LetsEncrypt seems like a good thing, and it might be, but it also might not
be. It is, underneath all the PR, pretty much just another root CA who holds
itself to the same auditing standards. It is no-doubt a very expensive
undertaking and as such we may reasonably assume that there will be few, if
any, additional zero-cost, fully-supported CAs in the future: and herein lies
one problem. Unless you have specific requirements that LetsEncrypt just
doesn't support, you have no reason not to use them. So a future CA landscape
might be _ONE_ company controlling 99% of the internet's secrets. Oh dear.

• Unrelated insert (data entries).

/-- The approximate value `(2/3)(.99910836) + (2/5)(.4497361) + (2/7)(.2855737) + (2/9)(.2646888)` of Example 3.
[cite: DavisRabinowitz1984, Sect. 2.5.8 (2.5.8.1)] -/
noncomputable def example3Value : ℝ :=
  2/3 * 0.99910836 + 2/5 * 0.4497361 + 2/7 * 0.2855737 + 2/9 * 0.2646888

/-- The moments `∫₀¹ x^{1/2} xᵏ dx = 2/(2k+3)` (`2/3, 2/5, 2/7, 2/9` for `k = 0, …, 3`).
[cite: DavisRabinowitz1984, Sect. 2.5.8 (2.5.8.1)] -/
theorem integral_sqrt_mul_pow (k : ℕ) :
    ∫ x in (0:ℝ)..1, Real.sqrt x * x ^ k = 2 / (2 * k + 3) := by
  have h : ∀ x ∈ Set.uIcc (0:ℝ) 1, Real.sqrt x * x ^ k = x ^ ((k:ℝ) + 1/2) := by
    intro x hx
    rw [Set.uIcc_of_le zero_le_one] at hx
    rw [Real.sqrt_eq_rpow, ← Real.rpow_natCast, ← Real.rpow_add' hx.1 (by positivity)]
    ring_nf
  have hk : (-1:ℝ) < (k:ℝ) + 1/2 := by have : (0:ℝ) ≤ k := Nat.cast_nonneg k; linarith
  rw [intervalIntegral.integral_congr h, integral_rpow (Or.inl hk)]
  simp only [Real.one_rpow]
  rw [Real.zero_rpow (by positivity)]
  field_simp
  ring

/-- `∫₀¹ x^{1/2} · cubic = (2/3)a₀ + (2/5)a₁ + (2/7)a₂ + (2/9)a₃` = the approximate value of Example 3.
[cite: DavisRabinowitz1984, Sect. 2.5.8 (2.5.8.1)] -/
theorem integral_sqrt_mul_gammaCubic :
    ∫ x in (0:ℝ)..1, Real.sqrt x * gammaCubic x = example3Value := by
  have e : (fun x => Real.sqrt x * gammaCubic x) = fun x =>
      0.99910836 * (Real.sqrt x * x ^ 0) + 0.4497361 * (Real.sqrt x * x ^ 1)
        + 0.2855737 * (Real.sqrt x * x ^ 2) + 0.2646888 * (Real.sqrt x * x ^ 3) := by
    funext x; unfold gammaCubic; ring
  have hi : ∀ k : ℕ, IntervalIntegrable (fun x => Real.sqrt x * x ^ k) volume (0:ℝ) 1 := fun k =>
    (Real.continuous_sqrt.mul (continuous_pow k)).intervalIntegrable _ _
  rw [e, intervalIntegral.integral_add, intervalIntegral.integral_add, intervalIntegral.integral_add,
    intervalIntegral.integral_const_mul, intervalIntegral.integral_const_mul,
    intervalIntegral.integral_const_mul, intervalIntegral.integral_const_mul,
    integral_sqrt_mul_pow, integral_sqrt_mul_pow, integral_sqrt_mul_pow, integral_sqrt_mul_pow]
  · unfold example3Value; norm_num
  all_goals first
    | exact (hi _).const_mul _
    | exact ((hi _).const_mul _).add ((hi _).const_mul _)
    | exact (((hi _).const_mul _).add ((hi _).const_mul _)).add ((hi _).const_mul _)

/-- `I ≈ .986`: the approximate value (`= .98637…`) lies in `(.9863, .9864)`. [cite: DavisRabinowitz1984, Sect. 2.5.8 (2.5.8.1)] -/
theorem example3Value_bounds : 0.9863 < example3Value ∧ example3Value < 0.9864 := by
  unfold example3Value; constructor <;> norm_num

/-- **Example 3, error bound**: for ANY integrand `g` with `|g(x) − cubic(x)| ≤ .0009` on `[0, 1]` (the text's
hypothesis on `Γ(x+2)`, not certified here), `|∫₀¹ x^{1/2} g(x) dx − I_approx| ≤ (2/3)(.0009) = .0006`.
[cite: DavisRabinowitz1984, Sect. 2.5.8 (2.5.8.1)] -/
theorem example3_error_bound {g : ℝ → ℝ} (hg : ContinuousOn g (Set.Icc 0 1))
    (happrox : ∀ x ∈ Set.Icc (0:ℝ) 1, |g x - gammaCubic x| ≤ 0.0009) :
    |(∫ x in (0:ℝ)..1, Real.sqrt x * g x) - example3Value| ≤ 0.0006 := by
  rw [← integral_sqrt_mul_gammaCubic]
  have hgc : Continuous gammaCubic := by unfold gammaCubic; fun_prop
  have h := abs_integral_weighted_sub_le_of_approx zero_le_one (w := Real.sqrt) (f := g) (p := gammaCubic)
    (fun x _ => Real.sqrt_nonneg x)
    ((Real.continuous_sqrt.continuousOn.mul hg).intervalIntegrable_of_Icc zero_le_one)
    ((Real.continuous_sqrt.mul hgc).intervalIntegrable _ _)
    (Real.continuous_sqrt.intervalIntegrable _ _) happrox
  have hs : ∫ x in (0:ℝ)..1, Real.sqrt x = 2 / 3 := by
    have := integral_sqrt_mul_pow 0
    norm_num at this
    exact this
  rw [hs] at h
  linarith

What's more, we should not underestimate the importance of cheap shared
hosting. The internet is a medium for information and nothing more, and
_everybody_ has something that they might wish to broadcast. Currently,
deprecating vanilla HTTP is akin to deprecating the ideas of millions of non-
experts who rely on shared hosting to participate. We're telling them to join
us in the land of VPSs and terminal emulators/Plesk (shudder), or to use one
of the many PaaS services we've created over their own homemade solution. This
is fundamentally anti-technology, which is supposed to harness innovation and
make lives easier. This point is especially pertinent when you consider that
the vast majority of these sites probably don't need encryption at all, so
it's not even like you can mitigate the pain with direct benefits - because
there are none.

Finally, TLS is a pain in the arse to administer. Really - it's not fun. I'm
no stranger to it, and even I get a bit of a sinking feeling when it has to be
done. To this day I'm bound to using Chrome, because no matter what I do I
cannot get Firefox to _parse_ (never mind accept) my NAS's self-signed cert.
Requiring TLS across the board is tantamount to requiring many millions of
hours of pain across the world.

To hold up some moral torch that does _not_ have universal applicability and
actively makes life difficult, and then declare it as canonical truth that all
must adhere to is arrogance of the highest order. A great deal of chat in the
tech community is dedicated to lambasting short-sighted and ill-conceived laws
(think surveillance, copyright, patents, etc.) and yet here we are, _making
them_. We have to do better.

    
    
        [0]: http://www.webtrust.org/homepage-documents/item27839.aspx
        [1]: http://lorddoig.svbtle.com/heartbleed-should-bleed-x509-to-death

------
IgorPartola
As someone who participated in the referenced discussion and on HN, I have to
say I am very happy with this outcome. Seems like reason has won. Now, if
Google follows Mozilla's example, we might actually be able to pull this off.